◆ WHAT TO PRODUCE
Your job is to return every line in the data holding the string "Summits".
─── DATASET CONTENT ───
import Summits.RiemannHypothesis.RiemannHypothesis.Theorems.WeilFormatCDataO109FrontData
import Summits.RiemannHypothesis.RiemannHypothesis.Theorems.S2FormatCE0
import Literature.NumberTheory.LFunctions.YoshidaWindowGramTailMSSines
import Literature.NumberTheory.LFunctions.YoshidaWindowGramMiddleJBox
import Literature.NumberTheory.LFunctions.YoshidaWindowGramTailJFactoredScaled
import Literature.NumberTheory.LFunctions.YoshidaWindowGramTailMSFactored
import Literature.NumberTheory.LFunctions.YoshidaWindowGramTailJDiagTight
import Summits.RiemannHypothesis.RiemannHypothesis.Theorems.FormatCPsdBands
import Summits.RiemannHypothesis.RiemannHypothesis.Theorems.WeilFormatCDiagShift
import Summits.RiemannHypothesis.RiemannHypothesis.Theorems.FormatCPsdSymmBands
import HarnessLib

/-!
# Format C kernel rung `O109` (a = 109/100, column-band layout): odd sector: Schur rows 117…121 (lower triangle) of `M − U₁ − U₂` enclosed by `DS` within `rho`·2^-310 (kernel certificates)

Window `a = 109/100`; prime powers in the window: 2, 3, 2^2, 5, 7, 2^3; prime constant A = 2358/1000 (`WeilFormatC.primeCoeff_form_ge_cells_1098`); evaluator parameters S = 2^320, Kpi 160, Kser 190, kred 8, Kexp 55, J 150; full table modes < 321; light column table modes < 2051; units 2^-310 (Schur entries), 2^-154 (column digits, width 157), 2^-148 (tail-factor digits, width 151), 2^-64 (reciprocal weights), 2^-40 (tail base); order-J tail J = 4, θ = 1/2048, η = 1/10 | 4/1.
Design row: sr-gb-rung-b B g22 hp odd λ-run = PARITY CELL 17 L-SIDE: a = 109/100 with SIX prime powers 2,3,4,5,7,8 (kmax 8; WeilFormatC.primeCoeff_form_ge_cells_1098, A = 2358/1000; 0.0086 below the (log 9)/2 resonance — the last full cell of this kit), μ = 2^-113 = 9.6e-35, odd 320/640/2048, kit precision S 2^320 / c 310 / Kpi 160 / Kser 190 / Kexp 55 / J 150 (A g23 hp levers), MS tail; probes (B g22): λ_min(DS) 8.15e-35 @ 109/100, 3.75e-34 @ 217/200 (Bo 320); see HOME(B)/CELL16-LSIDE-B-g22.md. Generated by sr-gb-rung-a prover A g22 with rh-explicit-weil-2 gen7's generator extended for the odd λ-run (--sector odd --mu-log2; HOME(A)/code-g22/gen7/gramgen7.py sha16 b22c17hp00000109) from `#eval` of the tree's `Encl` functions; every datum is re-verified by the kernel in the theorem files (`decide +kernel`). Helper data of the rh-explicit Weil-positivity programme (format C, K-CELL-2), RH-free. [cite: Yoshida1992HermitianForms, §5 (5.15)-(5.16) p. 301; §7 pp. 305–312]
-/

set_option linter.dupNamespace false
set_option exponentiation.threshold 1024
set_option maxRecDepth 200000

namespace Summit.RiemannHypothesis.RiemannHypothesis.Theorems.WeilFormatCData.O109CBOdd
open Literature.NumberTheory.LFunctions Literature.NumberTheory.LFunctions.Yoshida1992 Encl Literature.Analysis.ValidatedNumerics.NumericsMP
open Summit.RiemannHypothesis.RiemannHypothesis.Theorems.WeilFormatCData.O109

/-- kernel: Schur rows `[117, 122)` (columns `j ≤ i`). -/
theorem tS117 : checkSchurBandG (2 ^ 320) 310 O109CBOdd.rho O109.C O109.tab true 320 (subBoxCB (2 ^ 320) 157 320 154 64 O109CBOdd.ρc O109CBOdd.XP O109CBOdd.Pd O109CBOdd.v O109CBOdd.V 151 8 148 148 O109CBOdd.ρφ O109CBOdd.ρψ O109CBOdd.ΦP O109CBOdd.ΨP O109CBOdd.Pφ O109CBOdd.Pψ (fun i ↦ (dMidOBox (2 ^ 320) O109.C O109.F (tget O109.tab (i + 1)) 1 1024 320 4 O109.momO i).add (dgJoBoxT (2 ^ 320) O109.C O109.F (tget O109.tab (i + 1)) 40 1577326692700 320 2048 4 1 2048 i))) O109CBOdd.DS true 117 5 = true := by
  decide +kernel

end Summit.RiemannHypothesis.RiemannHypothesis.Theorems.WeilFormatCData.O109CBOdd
───
─── DATASET CONTENT ───
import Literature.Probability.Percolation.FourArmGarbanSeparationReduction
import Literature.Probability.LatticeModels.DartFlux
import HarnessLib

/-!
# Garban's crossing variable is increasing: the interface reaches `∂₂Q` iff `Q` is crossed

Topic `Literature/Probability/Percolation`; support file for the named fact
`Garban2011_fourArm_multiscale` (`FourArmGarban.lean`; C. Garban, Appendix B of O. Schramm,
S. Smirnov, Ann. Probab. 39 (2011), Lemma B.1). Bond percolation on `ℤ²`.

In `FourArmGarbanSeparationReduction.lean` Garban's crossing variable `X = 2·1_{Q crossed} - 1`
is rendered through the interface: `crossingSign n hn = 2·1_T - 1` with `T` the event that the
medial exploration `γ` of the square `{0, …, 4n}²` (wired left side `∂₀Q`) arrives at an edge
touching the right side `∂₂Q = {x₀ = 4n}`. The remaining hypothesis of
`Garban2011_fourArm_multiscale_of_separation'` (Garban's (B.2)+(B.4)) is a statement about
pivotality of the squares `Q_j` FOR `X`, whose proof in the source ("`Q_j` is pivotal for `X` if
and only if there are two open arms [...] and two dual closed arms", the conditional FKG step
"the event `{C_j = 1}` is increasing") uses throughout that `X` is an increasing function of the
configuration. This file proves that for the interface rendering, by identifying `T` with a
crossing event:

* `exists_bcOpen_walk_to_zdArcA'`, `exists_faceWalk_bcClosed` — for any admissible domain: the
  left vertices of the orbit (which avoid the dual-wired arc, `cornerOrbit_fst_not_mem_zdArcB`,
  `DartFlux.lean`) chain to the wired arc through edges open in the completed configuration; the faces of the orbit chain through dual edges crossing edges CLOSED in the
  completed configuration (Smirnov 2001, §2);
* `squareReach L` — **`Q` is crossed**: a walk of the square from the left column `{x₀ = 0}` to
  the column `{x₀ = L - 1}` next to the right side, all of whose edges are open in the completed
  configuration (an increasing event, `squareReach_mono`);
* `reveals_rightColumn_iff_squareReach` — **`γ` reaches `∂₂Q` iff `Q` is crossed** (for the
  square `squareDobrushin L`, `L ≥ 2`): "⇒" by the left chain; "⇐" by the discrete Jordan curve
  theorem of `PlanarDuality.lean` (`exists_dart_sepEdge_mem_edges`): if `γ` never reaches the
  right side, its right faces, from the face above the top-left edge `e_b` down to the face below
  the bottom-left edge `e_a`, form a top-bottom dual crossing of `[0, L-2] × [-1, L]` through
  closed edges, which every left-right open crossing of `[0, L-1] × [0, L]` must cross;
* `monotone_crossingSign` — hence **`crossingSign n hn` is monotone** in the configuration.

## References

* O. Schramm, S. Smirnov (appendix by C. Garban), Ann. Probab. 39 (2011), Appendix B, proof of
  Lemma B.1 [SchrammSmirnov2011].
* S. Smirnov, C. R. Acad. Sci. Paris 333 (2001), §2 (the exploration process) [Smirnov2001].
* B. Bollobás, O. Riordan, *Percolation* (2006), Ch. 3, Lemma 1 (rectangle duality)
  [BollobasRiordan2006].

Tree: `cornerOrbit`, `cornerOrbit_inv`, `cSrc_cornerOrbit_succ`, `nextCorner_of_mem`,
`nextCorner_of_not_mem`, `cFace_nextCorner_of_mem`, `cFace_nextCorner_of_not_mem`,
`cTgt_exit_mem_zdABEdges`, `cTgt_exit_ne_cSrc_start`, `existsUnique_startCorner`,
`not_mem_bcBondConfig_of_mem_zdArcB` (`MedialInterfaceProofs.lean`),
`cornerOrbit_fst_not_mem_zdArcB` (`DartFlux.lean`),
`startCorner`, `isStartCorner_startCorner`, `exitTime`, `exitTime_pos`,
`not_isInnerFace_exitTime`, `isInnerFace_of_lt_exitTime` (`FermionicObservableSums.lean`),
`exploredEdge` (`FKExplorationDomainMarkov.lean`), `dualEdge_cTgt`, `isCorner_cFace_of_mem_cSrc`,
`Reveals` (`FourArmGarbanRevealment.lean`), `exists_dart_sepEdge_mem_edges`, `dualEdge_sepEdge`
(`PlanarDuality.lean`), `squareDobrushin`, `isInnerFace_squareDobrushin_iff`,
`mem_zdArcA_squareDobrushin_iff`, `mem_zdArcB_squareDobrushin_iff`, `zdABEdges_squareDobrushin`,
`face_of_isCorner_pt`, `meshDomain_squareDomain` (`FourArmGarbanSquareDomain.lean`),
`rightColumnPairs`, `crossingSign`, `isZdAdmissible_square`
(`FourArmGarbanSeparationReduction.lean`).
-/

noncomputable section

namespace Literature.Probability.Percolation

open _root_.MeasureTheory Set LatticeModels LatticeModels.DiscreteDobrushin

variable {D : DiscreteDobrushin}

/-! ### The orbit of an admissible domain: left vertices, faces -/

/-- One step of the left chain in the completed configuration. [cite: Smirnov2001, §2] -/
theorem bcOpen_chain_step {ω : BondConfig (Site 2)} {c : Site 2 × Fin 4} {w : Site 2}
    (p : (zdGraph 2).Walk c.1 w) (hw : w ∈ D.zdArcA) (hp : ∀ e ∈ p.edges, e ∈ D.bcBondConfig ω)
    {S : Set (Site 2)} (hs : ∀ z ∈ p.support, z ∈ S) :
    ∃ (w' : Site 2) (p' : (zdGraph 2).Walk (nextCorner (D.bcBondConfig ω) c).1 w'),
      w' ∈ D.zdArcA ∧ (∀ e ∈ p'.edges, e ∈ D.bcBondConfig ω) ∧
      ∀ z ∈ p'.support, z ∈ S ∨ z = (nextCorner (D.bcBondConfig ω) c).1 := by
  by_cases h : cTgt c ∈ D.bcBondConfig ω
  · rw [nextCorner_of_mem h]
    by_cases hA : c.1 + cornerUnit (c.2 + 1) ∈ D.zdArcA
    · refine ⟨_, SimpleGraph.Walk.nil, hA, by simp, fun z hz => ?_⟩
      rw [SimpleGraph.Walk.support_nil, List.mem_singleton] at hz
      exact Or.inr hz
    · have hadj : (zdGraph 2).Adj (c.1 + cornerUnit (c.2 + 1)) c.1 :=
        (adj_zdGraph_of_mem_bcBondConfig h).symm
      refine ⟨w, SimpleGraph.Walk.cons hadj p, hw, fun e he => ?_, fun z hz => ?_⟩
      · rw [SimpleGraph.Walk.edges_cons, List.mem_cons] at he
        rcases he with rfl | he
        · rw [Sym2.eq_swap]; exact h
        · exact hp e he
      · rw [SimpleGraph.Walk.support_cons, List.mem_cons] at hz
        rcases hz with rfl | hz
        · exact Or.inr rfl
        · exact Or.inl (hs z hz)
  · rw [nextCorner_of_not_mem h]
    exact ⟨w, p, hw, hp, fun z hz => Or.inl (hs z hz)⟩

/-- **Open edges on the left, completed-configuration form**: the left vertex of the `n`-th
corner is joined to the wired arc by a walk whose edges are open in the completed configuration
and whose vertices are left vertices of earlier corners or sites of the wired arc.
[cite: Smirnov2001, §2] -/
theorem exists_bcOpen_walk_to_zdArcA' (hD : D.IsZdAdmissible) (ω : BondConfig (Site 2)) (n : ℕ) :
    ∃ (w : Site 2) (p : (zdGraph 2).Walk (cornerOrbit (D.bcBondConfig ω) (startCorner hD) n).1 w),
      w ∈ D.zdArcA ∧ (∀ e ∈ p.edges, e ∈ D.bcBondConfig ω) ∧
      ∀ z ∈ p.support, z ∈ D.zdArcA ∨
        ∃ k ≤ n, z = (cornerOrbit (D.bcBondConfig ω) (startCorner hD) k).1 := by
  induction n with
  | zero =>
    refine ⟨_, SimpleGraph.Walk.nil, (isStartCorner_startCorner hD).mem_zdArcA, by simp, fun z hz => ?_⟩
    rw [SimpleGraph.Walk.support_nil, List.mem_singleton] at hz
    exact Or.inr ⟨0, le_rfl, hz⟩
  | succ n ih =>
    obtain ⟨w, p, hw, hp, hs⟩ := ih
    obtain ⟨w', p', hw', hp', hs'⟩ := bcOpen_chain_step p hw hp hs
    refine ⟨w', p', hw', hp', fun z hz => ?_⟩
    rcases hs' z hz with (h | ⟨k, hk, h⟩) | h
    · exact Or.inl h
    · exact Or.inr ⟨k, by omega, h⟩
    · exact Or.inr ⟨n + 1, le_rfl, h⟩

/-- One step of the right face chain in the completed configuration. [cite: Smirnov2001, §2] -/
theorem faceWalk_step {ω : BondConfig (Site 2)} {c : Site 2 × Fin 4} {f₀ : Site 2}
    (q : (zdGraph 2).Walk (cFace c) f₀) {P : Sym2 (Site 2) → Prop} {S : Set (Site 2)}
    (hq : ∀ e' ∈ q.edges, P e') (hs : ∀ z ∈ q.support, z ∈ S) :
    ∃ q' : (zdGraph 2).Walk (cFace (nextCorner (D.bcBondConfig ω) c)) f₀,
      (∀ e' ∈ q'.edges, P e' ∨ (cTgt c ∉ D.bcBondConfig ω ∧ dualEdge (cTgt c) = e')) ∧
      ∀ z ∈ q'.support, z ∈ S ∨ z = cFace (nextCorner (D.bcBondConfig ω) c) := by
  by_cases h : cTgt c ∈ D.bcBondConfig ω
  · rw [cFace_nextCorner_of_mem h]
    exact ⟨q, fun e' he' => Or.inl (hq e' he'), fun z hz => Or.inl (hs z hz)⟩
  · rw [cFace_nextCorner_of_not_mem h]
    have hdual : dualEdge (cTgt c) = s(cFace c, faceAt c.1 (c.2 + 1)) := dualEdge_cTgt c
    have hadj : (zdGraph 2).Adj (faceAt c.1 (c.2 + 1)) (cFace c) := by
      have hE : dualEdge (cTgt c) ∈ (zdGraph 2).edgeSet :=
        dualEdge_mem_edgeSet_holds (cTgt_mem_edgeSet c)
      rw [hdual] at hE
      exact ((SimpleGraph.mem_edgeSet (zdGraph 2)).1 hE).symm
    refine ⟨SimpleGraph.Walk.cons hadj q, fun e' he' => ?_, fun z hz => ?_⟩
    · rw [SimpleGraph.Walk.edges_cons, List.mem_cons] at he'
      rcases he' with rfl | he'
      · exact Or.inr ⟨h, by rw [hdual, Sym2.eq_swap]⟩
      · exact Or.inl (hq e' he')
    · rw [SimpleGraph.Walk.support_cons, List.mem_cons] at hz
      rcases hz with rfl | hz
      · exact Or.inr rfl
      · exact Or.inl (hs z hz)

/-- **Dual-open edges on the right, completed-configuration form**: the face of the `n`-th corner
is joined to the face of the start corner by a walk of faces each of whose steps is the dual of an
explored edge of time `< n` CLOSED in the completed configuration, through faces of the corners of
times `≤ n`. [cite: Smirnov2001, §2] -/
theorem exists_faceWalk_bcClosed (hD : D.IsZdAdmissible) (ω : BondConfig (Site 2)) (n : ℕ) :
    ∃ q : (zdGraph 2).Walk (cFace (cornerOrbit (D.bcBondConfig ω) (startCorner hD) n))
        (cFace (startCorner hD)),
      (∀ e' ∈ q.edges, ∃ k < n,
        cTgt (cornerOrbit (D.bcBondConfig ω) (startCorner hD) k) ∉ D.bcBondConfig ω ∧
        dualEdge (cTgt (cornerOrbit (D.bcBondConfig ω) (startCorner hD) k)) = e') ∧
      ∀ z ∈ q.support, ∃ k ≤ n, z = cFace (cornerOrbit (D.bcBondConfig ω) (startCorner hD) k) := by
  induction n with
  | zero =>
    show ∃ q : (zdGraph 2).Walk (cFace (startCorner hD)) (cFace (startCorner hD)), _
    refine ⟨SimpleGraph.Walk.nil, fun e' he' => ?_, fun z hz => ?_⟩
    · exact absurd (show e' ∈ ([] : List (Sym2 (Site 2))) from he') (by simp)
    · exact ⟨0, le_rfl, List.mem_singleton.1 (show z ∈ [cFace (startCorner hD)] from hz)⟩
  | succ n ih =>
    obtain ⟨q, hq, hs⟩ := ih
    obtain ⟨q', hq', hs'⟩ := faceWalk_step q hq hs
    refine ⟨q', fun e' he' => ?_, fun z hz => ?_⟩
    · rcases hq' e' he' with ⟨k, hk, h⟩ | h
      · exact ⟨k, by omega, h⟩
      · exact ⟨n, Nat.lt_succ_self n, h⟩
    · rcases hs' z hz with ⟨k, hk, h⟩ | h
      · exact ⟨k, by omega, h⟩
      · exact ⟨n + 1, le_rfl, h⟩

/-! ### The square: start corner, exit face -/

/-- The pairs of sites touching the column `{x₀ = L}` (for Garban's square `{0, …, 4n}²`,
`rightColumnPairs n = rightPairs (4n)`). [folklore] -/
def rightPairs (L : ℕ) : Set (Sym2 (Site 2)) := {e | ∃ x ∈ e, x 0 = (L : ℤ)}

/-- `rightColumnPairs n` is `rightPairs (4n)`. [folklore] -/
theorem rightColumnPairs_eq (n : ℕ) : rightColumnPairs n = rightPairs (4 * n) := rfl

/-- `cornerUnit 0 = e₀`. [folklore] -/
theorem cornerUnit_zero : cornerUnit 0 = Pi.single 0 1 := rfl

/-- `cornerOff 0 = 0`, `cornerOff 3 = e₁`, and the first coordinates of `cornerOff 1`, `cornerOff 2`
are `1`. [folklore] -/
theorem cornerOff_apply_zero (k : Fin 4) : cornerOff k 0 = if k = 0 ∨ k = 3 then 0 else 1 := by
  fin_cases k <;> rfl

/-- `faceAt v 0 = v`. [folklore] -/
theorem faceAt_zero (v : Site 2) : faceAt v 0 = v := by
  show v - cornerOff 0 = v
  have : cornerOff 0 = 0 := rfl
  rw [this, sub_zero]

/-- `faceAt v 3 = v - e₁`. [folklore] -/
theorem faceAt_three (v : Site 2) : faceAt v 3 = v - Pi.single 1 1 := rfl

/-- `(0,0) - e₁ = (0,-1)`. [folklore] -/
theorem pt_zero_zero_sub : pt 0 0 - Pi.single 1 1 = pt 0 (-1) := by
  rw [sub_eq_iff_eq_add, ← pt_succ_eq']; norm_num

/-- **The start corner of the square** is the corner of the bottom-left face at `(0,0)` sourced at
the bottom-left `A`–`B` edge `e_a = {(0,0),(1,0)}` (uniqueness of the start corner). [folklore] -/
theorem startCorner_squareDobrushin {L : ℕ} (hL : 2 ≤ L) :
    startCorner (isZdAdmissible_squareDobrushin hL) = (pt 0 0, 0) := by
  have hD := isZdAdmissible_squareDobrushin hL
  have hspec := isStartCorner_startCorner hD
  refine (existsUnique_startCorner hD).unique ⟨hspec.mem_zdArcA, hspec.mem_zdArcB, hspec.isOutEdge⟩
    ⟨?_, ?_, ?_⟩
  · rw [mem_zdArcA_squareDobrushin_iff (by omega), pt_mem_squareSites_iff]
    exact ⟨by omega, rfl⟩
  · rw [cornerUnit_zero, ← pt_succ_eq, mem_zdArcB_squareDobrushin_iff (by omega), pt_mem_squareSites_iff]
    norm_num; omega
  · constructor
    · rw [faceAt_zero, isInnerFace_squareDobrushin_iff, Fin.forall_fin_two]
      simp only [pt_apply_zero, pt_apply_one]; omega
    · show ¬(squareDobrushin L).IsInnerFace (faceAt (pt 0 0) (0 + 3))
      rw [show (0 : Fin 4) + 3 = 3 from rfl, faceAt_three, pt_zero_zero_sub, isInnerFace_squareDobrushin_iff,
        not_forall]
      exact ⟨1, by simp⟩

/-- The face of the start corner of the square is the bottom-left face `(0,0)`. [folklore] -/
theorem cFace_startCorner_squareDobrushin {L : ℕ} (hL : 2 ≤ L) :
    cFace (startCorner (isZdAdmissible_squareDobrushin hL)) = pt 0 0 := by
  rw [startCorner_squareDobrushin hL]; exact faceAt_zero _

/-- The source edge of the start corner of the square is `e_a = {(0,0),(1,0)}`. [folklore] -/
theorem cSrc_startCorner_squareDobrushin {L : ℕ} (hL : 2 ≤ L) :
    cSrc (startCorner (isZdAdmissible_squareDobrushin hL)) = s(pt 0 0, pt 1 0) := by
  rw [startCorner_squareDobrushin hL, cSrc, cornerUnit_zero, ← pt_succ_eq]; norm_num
───
◆ ANSWER AREA
import Summits.RiemannHypothesis.RiemannHypothesis.Theorems.WeilFormatCDataO109FrontData
import Summits.RiemannHypothesis.RiemannHypothesis.Theorems.S2FormatCE0
import Summits.RiemannHypothesis.RiemannHypothesis.Theorems.FormatCPsdBands
import Summits.RiemannHypothesis.RiemannHypothesis.Theorems.WeilFormatCDiagShift
import Summits.RiemannHypothesis.RiemannHypothesis.Theorems.FormatCPsdSymmBands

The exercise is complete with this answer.